_Problem details:_
Show every line of the data below that includes the word "QuantumLattice".

_Task material:_
import Mathlib
import HarnessLib
import Summits.HubbardSuperconductivity.HubbardSuperconductivity.Theorems.KLProgrammeC4aLoopCircleCanonicalFamily
import Summits.HubbardSuperconductivity.HubbardSuperconductivity.Theorems.KLProgrammeC4aNearCausticBoxSplitC

/-!
# Route `KLProgramme` — crux C4a, S3 brick (B4) «(B4)-UMK1», «(M1)-FAMILY» part 17: THE WHOLE LOOP CIRCLE on the two generic arcs for the TRUE pp kernel with the CONCRETE split
# profile `ppSplitProfile t₁` and normalisation `C := Cˢᵘᵐ(B₁,B₂,t₁)` — kernel inputs reduced to `βT, Λ, B₁, B₂, t₁, lo`

Cell `gate-hubbard-kl`, seat hubbard-kl-k3c3-p1 (row «δμ-flow with klAngularMean constant piece»), owner split (R321)(B): the law chain is k3c3-p3's, the
kernel side this seat's.  **`loopCircle_twoArcs_integral_ppSplitC_le_canonical`** = `loopCircle_twoArcs_integral_ppFamily_le_canonical` at `sκ := ppSplitProfile t₁` (p695515), `C := Cˢᵘᵐ(B₁,B₂,t₁)` (`ppSplit_rowConsts`, p697716): kernel inputs `βT Λ B₁ B₂ t₁ lo` only.  Memo HOME/hubbard-kl-k3c3-p1/g16-M1-NEG-PRE-KERNEL.md §8–§10.
Pure real analysis on Literature objects; nothing asserts (C), K3, the window or superconductivity.
References: BGM 2006 §2.4 (2.36) [cite: BenfattoGiulianiMastropietro2006]; FST II CPAM 51 (1998) §3 [cite: FeldmanSalmhoferTrubowitz1998].
-/

noncomputable section

namespace Summit.HubbardSuperconductivity.HubbardSuperconductivity.Theorems.C4a

set_option linter.dupNamespace false -- summit = problem name (single-conjunct summit), D-0017

open Real Set MeasureTheory intervalIntegral
open Literature.MathematicalPhysics.QuantumLattice Literature.MathematicalPhysics.QuantumLattice.BandSectorCounting
open Literature.MathematicalPhysics.QuantumLattice.FermiRG Literature.Analysis.SpecialFunctions
open Summit.HubbardSuperconductivity.HubbardSuperconductivity.Theorems.KLRegimeSplit
open Summit.HubbardSuperconductivity.HubbardSuperconductivity.Theorems.DispersionFlow
open Summit.HubbardSuperconductivity.HubbardSuperconductivity.Theorems.PerturbedFermiCurve

section Sizes

variable {K : TrigPolyC4v} {A : ℝ} (hA : ∀ p : Momentum, ∀ j ≤ 2, ‖iteratedFDeriv ℝ j (frameShift K) p‖ ≤ A) (hA20 : A ≤ 1 / 20)
  (hd : klCurveD ≤ (bandBounds (show (-4 : ℝ) < -1.1 by norm_num) (show (-1.1 : ℝ) ≤ -0.1 by norm_num)
    (show (-0.1 : ℝ) < 0 by norm_num)).Dtmin - 2 * A)
  {μ r : ℝ} (hr : 0 < r) (hlo : (-1.1 : ℝ) < μ - r - A) (hhi : μ + r + A < -0.1)
  {A₃ A₄ : ℝ} (hA₃ : ∀ p : Momentum, ‖iteratedFDeriv ℝ 3 (frameShift K) p‖ ≤ A₃)
  (hA₄ : ∀ p : Momentum, ‖iteratedFDeriv ℝ 4 (frameShift K) p‖ ≤ A₄)
  {K₁ K₂ K₃ : ℝ} (hK₁ : ∀ p : Momentum, ‖fderiv ℝ (frameLevel μ K) p‖ ≤ K₁) (hK₂ : ∀ p : Momentum, ‖iteratedFDeriv ℝ 2 (frameLevel μ K) p‖ ≤ K₂)
  (hK₃ : ∀ p : Momentum, ‖iteratedFDeriv ℝ 3 (frameLevel μ K) p‖ ≤ K₃)
include hA hA20 hd hr hlo hhi hA₃ hA₄ hK₁ hK₂ hK₃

_Solution to this task:_
open Literature.MathematicalPhysics.QuantumLattice Literature.MathematicalPhysics.QuantumLattice.BandSectorCounting
open Literature.MathematicalPhysics.QuantumLattice.FermiRG Literature.Analysis.SpecialFunctions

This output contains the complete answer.